Home > Oracle, Performance > Indexing subset of table data – Compact Indexes

Indexing subset of table data – Compact Indexes


Think about you need to create an index on a huge table with skewed data.  Say 98% of the data is same value and remaining 2% may be different values.

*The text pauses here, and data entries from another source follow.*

/-! ### The fibre budget -/

/-- **Fibre budget of the two-zone weights.**  For an outer point `s ≥ 0` with `ρ := ∑ s ≤ 1 - ε` and
`1 - ε ≤ τ ≤ 1`, `0 ≤ ε`, the fibre `u ∈ (0, 1+ε-ρ]` of coordinate `m` has
`∫ du / w_m ≤ (1/M) · T`, `T = (k τ log k)/(k-1) + (1+ε-τ) + ∑_{j=1}^{k-1} (min(2ε,(1-ε)/j) - (τ-1+ε))₊`
(`k = n + 1 ≥ 2`): zone 1 is `MaynardTao.integral_inv_add_mul`, and on the counting zone the `j`-th indicator
is supported on `u ≤ τ - ρ + ℓ_j`. [cite: Polymath8b2014, Proposition 6.5 (proof, completed)] -/
theorem lintegral_weight_inv_le {n : ℕ} (hn : 1 ≤ n) {ε τ M : ℝ} (hM : 0 < M) (hε0 : 0 ≤ ε)
    (hητ : 1 - ε ≤ τ) (hτ1 : τ ≤ 1)
    (W : Fin (n + 1) → (Fin (n + 1) → ℝ) → ℝ)
    (hW : ∀ m t, W m t = if ∑ l, t l ≤ τ then
        M / (((n : ℝ) + 1) * τ) * (τ - ∑ l, t l + ((n : ℝ) + 1) * t m)
      else M / ∑ j ∈ Finset.range (n + 1),
        (if t m + (j : ℝ) * (∑ l, t l - (1 - ε)) ≤ ∑ l, t l then (1 : ℝ) else 0))
    (m : Fin (n + 1)) {s : Fin n → ℝ} (hs : ∀ j, 0 ≤ s j) (hsρ : ∑ j, s j ≤ 1 - ε) :
    ∫⁻ u in Ioc (0:ℝ) (1 + ε - ∑ j, s j), ENNReal.ofReal (W m (Fin.insertNth m u s))⁻¹ ≤
      ENNReal.ofReal ((1 / M) * (((n : ℝ) + 1) * τ * Real.log ((n : ℝ) + 1) / n + (1 + ε - τ) +
        ∑ i ∈ Finset.range n, max 0 (min (2 * ε) ((1 - ε) / ((i : ℝ) + 1)) - (τ - (1 - ε))))) := by
  set ρ := ∑ j, s j with hρ
  set L := 1 + ε - ρ with hL
  set a := τ - ρ with ha
  have hK : (0 : ℝ) < n := by exact_mod_cast hn
  have hρ0 : 0 ≤ ρ := Finset.sum_nonneg fun j _ => hs j
  have ha0 : 0 ≤ a := by rw [ha]; linarith
  have haL : a ≤ L := by rw [ha, hL]; linarith
  have hτ0 : 0 ≤ τ := by linarith
  -- the weight along the fibre
  have hσ : ∀ u, ∑ l, (Fin.insertNth m u s : Fin (n + 1) → ℝ) l = u + ρ := fun u =>
    Fin.sum_insertNth m u s
  have hWfib : ∀ u, W m (Fin.insertNth m u s) = if u + ρ ≤ τ then
        M / (((n : ℝ) + 1) * τ) * (a + (n : ℝ) * u)
      else M / ∑ j ∈ Finset.range (n + 1),
        (if u + (j : ℝ) * (u + ρ - (1 - ε)) ≤ u + ρ then (1 : ℝ) else 0) := by
    intro u
    rw [hW, hσ, Fin.insertNth_apply_same]
    split_ifs
    · rw [ha]; ring
    · rfl
  -- split the fibre at `a = τ - ρ`
  have hsplit : Ioc (0:ℝ) L = Ioc 0 a ∪ Ioc a L := (Ioc_union_Ioc_eq_Ioc ha0 haL).symm
  rw [hsplit]
  refine (lintegral_union_le _ _ _).trans ?_
  -- zone 1
  have hzone1 : ∫⁻ u in Ioc (0:ℝ) a, ENNReal.ofReal (W m (Fin.insertNth m u s))⁻¹ ≤
      ENNReal.ofReal ((1 / M) * (((n : ℝ) + 1) * τ * Real.log ((n : ℝ) + 1) / n)) := by
    rcases ha0.eq_or_lt with ha00 | ha_pos
    · rw [← ha00, Set.Ioc_self, Measure.restrict_empty, lintegral_zero_measure]; exact zero_le
    have hc0 : 0 ≤ ((n : ℝ) + 1) * τ / M := by positivity
    have hint : IntegrableOn (fun u => ((n : ℝ) + 1) * τ / M * (a + n * u)⁻¹) (Ioc 0 a) := by
      have hc : ContinuousOn (fun u => ((n : ℝ) + 1) * τ / M * (a + n * u)⁻¹) (Icc 0 a) :=
        ContinuousOn.mul continuousOn_const
          (ContinuousOn.inv₀ (by fun_prop) fun u hu => by have := hu.1; positivity)
      exact hc.integrableOn_Icc.mono_set Ioc_subset_Icc_self
    refine le_of_eq ?_
    calc ∫⁻ u in Ioc (0:ℝ) a, ENNReal.ofReal (W m (Fin.insertNth m u s))⁻¹
        = ∫⁻ u in Ioc (0:ℝ) a, ENNReal.ofReal (((n : ℝ) + 1) * τ / M * (a + n * u)⁻¹) := by
          refine setLIntegral_congr_fun measurableSet_Ioc fun u hu => ?_
          have hu1 : u + ρ ≤ τ := by rw [ha] at hu; linarith [hu.2]
          rw [hWfib, if_pos hu1, mul_inv, inv_div]
      _ = ENNReal.ofReal (∫ u in Ioc (0:ℝ) a, ((n : ℝ) + 1) * τ / M * (a + n * u)⁻¹) := by
          refine (ofReal_integral_eq_lintegral_ofReal hint ?_).symm
          refine (ae_restrict_iff' measurableSet_Ioc).2 (ae_of_all _ fun u hu => ?_)
          have := hu.1
          simp only [Pi.zero_apply]
          positivity
      _ = ENNReal.ofReal ((1 / M) * (((n : ℝ) + 1) * τ * Real.log ((n : ℝ) + 1) / n)) := by
          rw [integral_const_mul, ← intervalIntegral.integral_of_le ha_pos.le,
            MaynardTao.integral_inv_add_mul ha_pos hK]
          congr 1
          field_simp
  -- counting zone: the `j`-th indicator lives on `u ≤ a + ℓ_j`
  set ℓ : ℕ → ℝ := fun j => if j = 0 then 1 + ε - τ
      else max 0 (min (2 * ε) ((1 - ε) / j) - (τ - (1 - ε))) with hℓ
  have hℓ0 : ∀ j, 0 ≤ ℓ j := fun j => by
    rw [hℓ]; dsimp only; split_ifs
    · linarith
    · exact le_max_left _ _
  have hind : ∀ u ∈ Ioc a L, ∀ j ∈ Finset.range (n + 1),
      (if u + (j : ℝ) * (u + ρ - (1 - ε)) ≤ u + ρ then (1 : ℝ) else 0) ≤
        (Iic (a + ℓ j)).indicator (fun _ => (1 : ℝ)) u := by
    intro u hu j _
    by_cases hc : u + (j : ℝ) * (u + ρ - (1 - ε)) ≤ u + ρ
    · rw [if_pos hc]
      have hmem : u ∈ Iic (a + ℓ j) := by
        rw [Set.mem_Iic, hℓ]
        dsimp only
        split_ifs with hj
        · rw [ha]; linarith [hu.2]
        · have hj1 : (1 : ℝ) ≤ j := by exact_mod_cast Nat.one_le_iff_ne_zero.2 hj
          have hv0 : 0 < u + ρ - (1 - ε) := by rw [ha] at hu; linarith [hu.1]
          have h1 : u + ρ - (1 - ε) ≤ 2 * ε := by rw [hL] at hu; linarith [hu.2]
          have h2 : u + ρ - (1 - ε) ≤ (1 - ε) / j := by
            rw [le_div_iff₀ (by linarith), mul_comm]; linarith
          have h3 : u + ρ - (1 - ε) ≤ min (2 * ε) ((1 - ε) / j) := le_min h1 h2
          have h4 : min (2 * ε) ((1 - ε) / ↑j) - (τ - (1 - ε)) ≤
              max 0 (min (2 * ε) ((1 - ε) / ↑j) - (τ - (1 - ε))) := le_max_right _ _
          rw [ha]; linarith
      rw [Set.indicator_of_mem hmem]
    · rw [if_neg hc]; exact Set.indicator_nonneg (fun _ _ => zero_le_one) u
  have hzone2 : ∫⁻ u in Ioc a L, ENNReal.ofReal (W m (Fin.insertNth m u s))⁻¹ ≤
      ENNReal.ofReal ((1 / M) * ∑ j ∈ Finset.range (n + 1), ℓ j) := by
    calc ∫⁻ u in Ioc a L, ENNReal.ofReal (W m (Fin.insertNth m u s))⁻¹
        ≤ ∫⁻ u in Ioc a L, ∑ j ∈ Finset.range (n + 1),
            (Iic (a + ℓ j)).indicator (fun _ => ENNReal.ofReal (1 / M)) u := by
          refine setLIntegral_mono' measurableSet_Ioc fun u hu => ?_
          have hu1 : ¬ (u + ρ ≤ τ) := by rw [ha] at hu; linarith [hu.1]
          rw [hWfib, if_neg hu1, inv_div, div_eq_mul_inv, Finset.sum_mul, ← one_div]
          calc ENNReal.ofReal (∑ j ∈ Finset.range (n + 1),
                (if u + (j : ℝ) * (u + ρ - (1 - ε)) ≤ u + ρ then (1 : ℝ) else 0) * (1 / M))
              ≤ ENNReal.ofReal (∑ j ∈ Finset.range (n + 1),
                  (Iic (a + ℓ j)).indicator (fun _ => (1 : ℝ)) u * (1 / M)) := by
                refine ENNReal.ofReal_le_ofReal (Finset.sum_le_sum fun j hj => ?_)
                exact mul_le_mul_of_nonneg_right (hind u hu j hj) (by positivity)
            _ = ∑ j ∈ Finset.range (n + 1),
                  (Iic (a + ℓ j)).indicator (fun _ => ENNReal.ofReal (1 / M)) u := by
                rw [ENNReal.ofReal_sum_of_nonneg fun j _ => mul_nonneg
                  (Set.indicator_nonneg (fun _ _ => zero_le_one) u) (by positivity)]
                refine Finset.sum_congr rfl fun j _ => ?_
                by_cases hmem : u ∈ Iic (a + ℓ j)
                · simp [Set.indicator_of_mem hmem]
                · simp [Set.indicator_of_notMem hmem]
      _ = ∑ j ∈ Finset.range (n + 1), ∫⁻ u in Ioc a L,
            (Iic (a + ℓ j)).indicator (fun _ => ENNReal.ofReal (1 / M)) u :=
          lintegral_finsetSum _ fun j _ => measurable_const.indicator measurableSet_Iic
      _ ≤ ∑ j ∈ Finset.range (n + 1), ENNReal.ofReal (1 / M) * ENNReal.ofReal (ℓ j) := by
          refine Finset.sum_le_sum fun j _ => ?_
          rw [lintegral_indicator measurableSet_Iic, setLIntegral_const,
            Measure.restrict_apply measurableSet_Iic]
          refine mul_le_mul' le_rfl ?_
          calc volume (Iic (a + ℓ j) ∩ Ioc a L) ≤ volume (Ioc a (a + ℓ j)) :=
                measure_mono fun u hu => ⟨hu.2.1, hu.1⟩
            _ = ENNReal.ofReal (ℓ j) := by rw [Real.volume_Ioc]; ring_nf
      _ = ENNReal.ofReal ((1 / M) * ∑ j ∈ Finset.range (n + 1), ℓ j) := by
          rw [← Finset.mul_sum, ENNReal.ofReal_mul (by positivity),
            ENNReal.ofReal_sum_of_nonneg fun j _ => hℓ0 j]
  -- add up
  refine (add_le_add hzone1 hzone2).trans ?_
  rw [← ENNReal.ofReal_add, ← mul_add]
  · refine ENNReal.ofReal_le_ofReal (le_of_eq ?_)
    congr 1
    have h0 : ℓ 0 = 1 + ε - τ := by rw [hℓ]; simp
    have hS : ∑ i ∈ Finset.range n, ℓ (i + 1) =
        ∑ i ∈ Finset.range n, max 0 (min (2 * ε) ((1 - ε) / ((i : ℝ) + 1)) - (τ - (1 - ε))) := by
      refine Finset.sum_congr rfl fun i _ => ?_
      rw [hℓ]; dsimp only
      rw [if_neg (Nat.succ_ne_zero i)]
      push_cast
      ring_nf
    rw [Finset.sum_range_succ' (fun j => ℓ j) n, h0, hS]
    ring
  · have : 0 ≤ Real.log ((n : ℝ) + 1) := Real.log_nonneg (by linarith)
    positivity
  · exact mul_nonneg (by positivity) (Finset.sum_nonneg fun j _ => hℓ0 j)
import Summits.MatrixMultiplication.OmegaCensus.STPPKernelListerDataZ61
import Summits.MatrixMultiplication.OmegaCensus.STPPKernelListerSplit
import Summits.MatrixMultiplication.OmegaCensus.STPPKernelListerRowsZ61S73

/-!
# ω-census (abelian STPP census): kernel lister rows for `ℤ₆₁` (split form), file 74 of 74 (kernel computation)

HONEST FRAMING (pub-omega census; verbatim): lottery ticket; floor = certified bounds/negative ranges.
Census STRUCTURE (seat pub-omega-stpp-2 gen 29, 2026-08-29), family (b2).  One chunk of the root computation of the kernel lister at `n = 61` in SPLIT
form (`KLister.scanFirstSel2C`, `STPPKernelListerSplit.lean`): first block (2, 2, 2), second blocks = the complement of the sibling files' selections.  Twin estimate ≈ 93393 calls ≈ 60 s of kernel
(HOME `pub-omega-stpp-2-g29/code/split_plan.py`, `klister_lean.py`).  Assembled in `STPPKernelListerCapstoneZ61.lean`.  Pure finite computation; nothing here is
progress on `ω`.
-/

namespace Summit.MatrixMultiplication.OmegaCensus.KLister

/-- First blocks of this file. [folklore] -/
def sel1Z61S74 : List Shape := [(2, 2, 2)]


set_option maxRecDepth 32768 in
set_option maxHeartbeats 4000000 in
/-- Rows of the kernel lister at `61` (split form) for this file's selections. [folklore] -/
theorem scanSel_Z61_S74 :
    scanFirstSel2C 61 deadZ61 (fun s => sel1Z61S74.contains s) (fun t => !(sel2Z61S73.contains t)) chunksZ61 = true := by
  decide +kernel

end Summit.MatrixMultiplication.OmegaCensus.KLister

For example, you got a employee table, where nationality as

Indian : 98%

Japan: 0.5%

USA: 0.5%

Russia: 0.1%

China: 0.9%

This is highly skewed data and you want to create an index for this nationality column.  Interestingly this index is not going to be useful to access 98% of the ‘INDIAN’ nationalities, but they need to exist in the index.  Really they need to exist in the index?  Can I avoid the 98% of the INDIANS so that the index can be very small – just 2% of the data size? 

SQL> desc indextest
 Name                        Null?    Type
 —————           ——– —————–
 OWNER                                  VARCHAR2(30)
 OBJECT_NAME                  VARCHAR2(128)
 OBJECT_ID                           NUMBER

SQL> select count (*) from indextest;

  COUNT(*)
———-
    459327

SQL> alter table indextest add (country varchar2(20));

Table altered.

SQL> update indextest set COUNTRY=’INDIA’;

459327 rows updated.

I have created a table  INDEXTEST from DBA_OBJECTS with 459327 rows and added a new column COUNTRY.  Now I have 459327 employees in my test table with default nationality as INDIA.  Updated the table with COUNTRY as USA and JAPAN just for 24 for employees each.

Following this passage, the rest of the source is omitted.